▶ _What you are asked to do_
Every line in the entries where "hinj" is found should be copied.

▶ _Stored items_
>>>

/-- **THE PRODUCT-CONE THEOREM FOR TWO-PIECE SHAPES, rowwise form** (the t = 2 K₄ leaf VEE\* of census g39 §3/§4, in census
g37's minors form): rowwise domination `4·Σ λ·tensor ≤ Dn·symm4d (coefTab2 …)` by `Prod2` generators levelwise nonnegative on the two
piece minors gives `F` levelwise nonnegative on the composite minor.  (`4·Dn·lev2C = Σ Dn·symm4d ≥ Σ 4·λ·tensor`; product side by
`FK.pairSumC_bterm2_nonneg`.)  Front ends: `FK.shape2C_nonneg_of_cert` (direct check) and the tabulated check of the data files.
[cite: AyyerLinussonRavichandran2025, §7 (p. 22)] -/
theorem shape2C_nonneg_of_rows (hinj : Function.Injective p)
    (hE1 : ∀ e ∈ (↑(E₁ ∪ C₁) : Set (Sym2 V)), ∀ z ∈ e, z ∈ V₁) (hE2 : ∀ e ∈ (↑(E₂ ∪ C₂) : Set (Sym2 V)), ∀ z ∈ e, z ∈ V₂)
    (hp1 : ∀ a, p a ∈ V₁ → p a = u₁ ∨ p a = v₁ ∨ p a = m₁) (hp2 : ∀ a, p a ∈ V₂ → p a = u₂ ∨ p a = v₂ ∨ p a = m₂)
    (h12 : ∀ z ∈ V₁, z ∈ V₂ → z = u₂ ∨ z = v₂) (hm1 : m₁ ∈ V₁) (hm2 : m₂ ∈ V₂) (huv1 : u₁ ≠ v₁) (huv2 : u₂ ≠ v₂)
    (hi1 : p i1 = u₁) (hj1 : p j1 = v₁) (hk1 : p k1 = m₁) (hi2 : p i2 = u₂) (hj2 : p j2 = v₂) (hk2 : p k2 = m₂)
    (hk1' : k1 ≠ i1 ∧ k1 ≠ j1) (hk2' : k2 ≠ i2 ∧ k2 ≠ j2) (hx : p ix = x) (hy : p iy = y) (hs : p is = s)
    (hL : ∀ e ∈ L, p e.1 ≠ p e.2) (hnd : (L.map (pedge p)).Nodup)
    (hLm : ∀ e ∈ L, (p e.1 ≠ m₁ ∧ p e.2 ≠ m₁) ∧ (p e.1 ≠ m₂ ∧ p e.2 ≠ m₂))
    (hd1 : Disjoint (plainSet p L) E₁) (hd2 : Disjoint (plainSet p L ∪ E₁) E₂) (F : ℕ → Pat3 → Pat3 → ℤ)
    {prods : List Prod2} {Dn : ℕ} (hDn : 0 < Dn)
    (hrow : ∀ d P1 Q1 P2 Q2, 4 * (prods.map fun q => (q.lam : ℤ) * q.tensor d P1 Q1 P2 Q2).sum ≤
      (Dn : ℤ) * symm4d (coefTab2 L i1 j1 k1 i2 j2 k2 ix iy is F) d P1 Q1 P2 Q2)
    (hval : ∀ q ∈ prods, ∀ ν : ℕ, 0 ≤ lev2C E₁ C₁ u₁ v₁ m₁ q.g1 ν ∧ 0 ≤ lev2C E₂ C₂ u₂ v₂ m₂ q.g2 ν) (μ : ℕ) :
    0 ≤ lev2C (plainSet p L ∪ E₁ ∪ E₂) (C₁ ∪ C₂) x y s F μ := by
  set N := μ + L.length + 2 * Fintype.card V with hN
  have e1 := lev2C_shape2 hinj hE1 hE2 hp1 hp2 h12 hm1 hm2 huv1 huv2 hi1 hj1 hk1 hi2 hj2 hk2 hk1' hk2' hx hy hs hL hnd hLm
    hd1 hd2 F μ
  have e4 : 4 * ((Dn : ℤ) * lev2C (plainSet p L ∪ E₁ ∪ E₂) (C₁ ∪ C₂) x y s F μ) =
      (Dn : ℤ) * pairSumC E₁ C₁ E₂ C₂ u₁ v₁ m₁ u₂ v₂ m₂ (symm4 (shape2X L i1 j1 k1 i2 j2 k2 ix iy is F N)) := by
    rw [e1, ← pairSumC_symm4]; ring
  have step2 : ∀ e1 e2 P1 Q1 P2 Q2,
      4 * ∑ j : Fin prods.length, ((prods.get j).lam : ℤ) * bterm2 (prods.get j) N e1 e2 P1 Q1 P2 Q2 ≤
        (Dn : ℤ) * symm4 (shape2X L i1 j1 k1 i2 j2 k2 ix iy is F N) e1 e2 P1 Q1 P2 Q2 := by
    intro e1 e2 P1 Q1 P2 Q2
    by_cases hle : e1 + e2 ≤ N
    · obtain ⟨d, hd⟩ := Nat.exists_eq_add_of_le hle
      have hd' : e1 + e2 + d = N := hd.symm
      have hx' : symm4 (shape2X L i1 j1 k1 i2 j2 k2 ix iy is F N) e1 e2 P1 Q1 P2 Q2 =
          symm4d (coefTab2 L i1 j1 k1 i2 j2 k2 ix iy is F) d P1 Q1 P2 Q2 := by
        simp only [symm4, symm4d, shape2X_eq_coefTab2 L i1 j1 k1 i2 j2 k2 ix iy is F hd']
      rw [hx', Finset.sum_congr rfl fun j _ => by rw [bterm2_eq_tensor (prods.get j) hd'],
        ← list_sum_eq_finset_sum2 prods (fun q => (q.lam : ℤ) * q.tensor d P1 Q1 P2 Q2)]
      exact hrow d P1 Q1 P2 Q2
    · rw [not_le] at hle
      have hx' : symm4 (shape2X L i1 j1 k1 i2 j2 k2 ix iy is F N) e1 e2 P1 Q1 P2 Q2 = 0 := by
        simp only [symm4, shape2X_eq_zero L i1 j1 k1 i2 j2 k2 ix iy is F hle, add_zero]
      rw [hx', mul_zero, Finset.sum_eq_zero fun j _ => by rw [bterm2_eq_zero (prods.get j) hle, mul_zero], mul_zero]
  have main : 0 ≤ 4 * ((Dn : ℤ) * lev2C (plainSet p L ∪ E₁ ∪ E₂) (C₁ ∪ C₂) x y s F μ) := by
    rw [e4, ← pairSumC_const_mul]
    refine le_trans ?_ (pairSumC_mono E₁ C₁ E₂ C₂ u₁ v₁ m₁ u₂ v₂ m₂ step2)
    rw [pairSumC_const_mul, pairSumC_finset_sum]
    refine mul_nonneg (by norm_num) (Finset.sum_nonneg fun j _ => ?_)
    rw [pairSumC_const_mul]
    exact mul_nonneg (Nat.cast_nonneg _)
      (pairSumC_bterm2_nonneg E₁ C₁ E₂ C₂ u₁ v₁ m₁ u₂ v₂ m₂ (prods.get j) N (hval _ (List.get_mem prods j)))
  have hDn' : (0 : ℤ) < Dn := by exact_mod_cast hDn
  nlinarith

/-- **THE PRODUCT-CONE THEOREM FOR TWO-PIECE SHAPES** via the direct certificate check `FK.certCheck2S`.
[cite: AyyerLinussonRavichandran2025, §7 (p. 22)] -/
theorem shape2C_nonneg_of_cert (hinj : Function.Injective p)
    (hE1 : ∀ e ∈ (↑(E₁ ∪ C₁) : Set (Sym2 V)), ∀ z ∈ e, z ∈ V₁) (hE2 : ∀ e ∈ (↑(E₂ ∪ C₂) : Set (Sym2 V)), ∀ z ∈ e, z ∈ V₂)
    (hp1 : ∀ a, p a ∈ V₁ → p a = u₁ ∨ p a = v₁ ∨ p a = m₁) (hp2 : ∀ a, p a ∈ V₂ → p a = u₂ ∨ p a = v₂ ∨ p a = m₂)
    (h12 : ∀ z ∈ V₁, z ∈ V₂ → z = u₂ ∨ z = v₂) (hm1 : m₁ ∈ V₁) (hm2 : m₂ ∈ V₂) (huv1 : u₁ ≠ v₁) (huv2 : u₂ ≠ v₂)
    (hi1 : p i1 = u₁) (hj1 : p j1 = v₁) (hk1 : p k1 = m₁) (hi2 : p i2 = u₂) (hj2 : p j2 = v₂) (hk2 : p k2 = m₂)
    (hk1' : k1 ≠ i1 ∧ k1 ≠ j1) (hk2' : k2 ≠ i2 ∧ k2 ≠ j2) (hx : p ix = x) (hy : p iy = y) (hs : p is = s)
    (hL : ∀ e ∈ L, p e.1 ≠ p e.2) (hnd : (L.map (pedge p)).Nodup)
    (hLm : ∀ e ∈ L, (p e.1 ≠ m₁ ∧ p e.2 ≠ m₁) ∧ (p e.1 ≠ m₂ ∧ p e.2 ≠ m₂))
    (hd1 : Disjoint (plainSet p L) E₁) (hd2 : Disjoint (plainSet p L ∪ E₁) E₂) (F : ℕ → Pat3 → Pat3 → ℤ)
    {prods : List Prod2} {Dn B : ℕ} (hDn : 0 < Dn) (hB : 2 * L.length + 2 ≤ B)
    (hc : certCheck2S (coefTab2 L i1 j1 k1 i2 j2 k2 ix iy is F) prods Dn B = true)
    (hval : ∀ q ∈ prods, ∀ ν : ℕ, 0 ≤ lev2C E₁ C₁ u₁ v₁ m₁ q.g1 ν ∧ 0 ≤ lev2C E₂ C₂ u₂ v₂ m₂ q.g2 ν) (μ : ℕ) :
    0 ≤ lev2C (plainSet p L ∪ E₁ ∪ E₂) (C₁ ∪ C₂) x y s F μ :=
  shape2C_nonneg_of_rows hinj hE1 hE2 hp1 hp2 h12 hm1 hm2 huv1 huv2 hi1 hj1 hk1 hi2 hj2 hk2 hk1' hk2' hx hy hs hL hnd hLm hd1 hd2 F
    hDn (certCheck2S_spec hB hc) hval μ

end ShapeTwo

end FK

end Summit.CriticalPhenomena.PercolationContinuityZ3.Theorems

<<<

▶ _Solution below_
theorem shape2C_nonneg_of_rows (hinj : Function.Injective p)
  have e1 := lev2C_shape2 hinj hE1 hE2 hp1 hp2 h12 hm1 hm2 huv1 huv2 hi1 hj1 hk1 hi2 hj2 hk2 hk1' hk2' hx hy hs hL hnd hLm
theorem shape2C_nonneg_of_cert (hinj : Function.Injective p)
  shape2C_nonneg_of_rows hinj hE1 hE2 hp1 hp2 h12 hm1 hm2 huv1 huv2 hi1 hj1 hk1 hi2 hj2 hk2 hk1' hk2' hx hy hs hL hnd hLm hd1 hd2 F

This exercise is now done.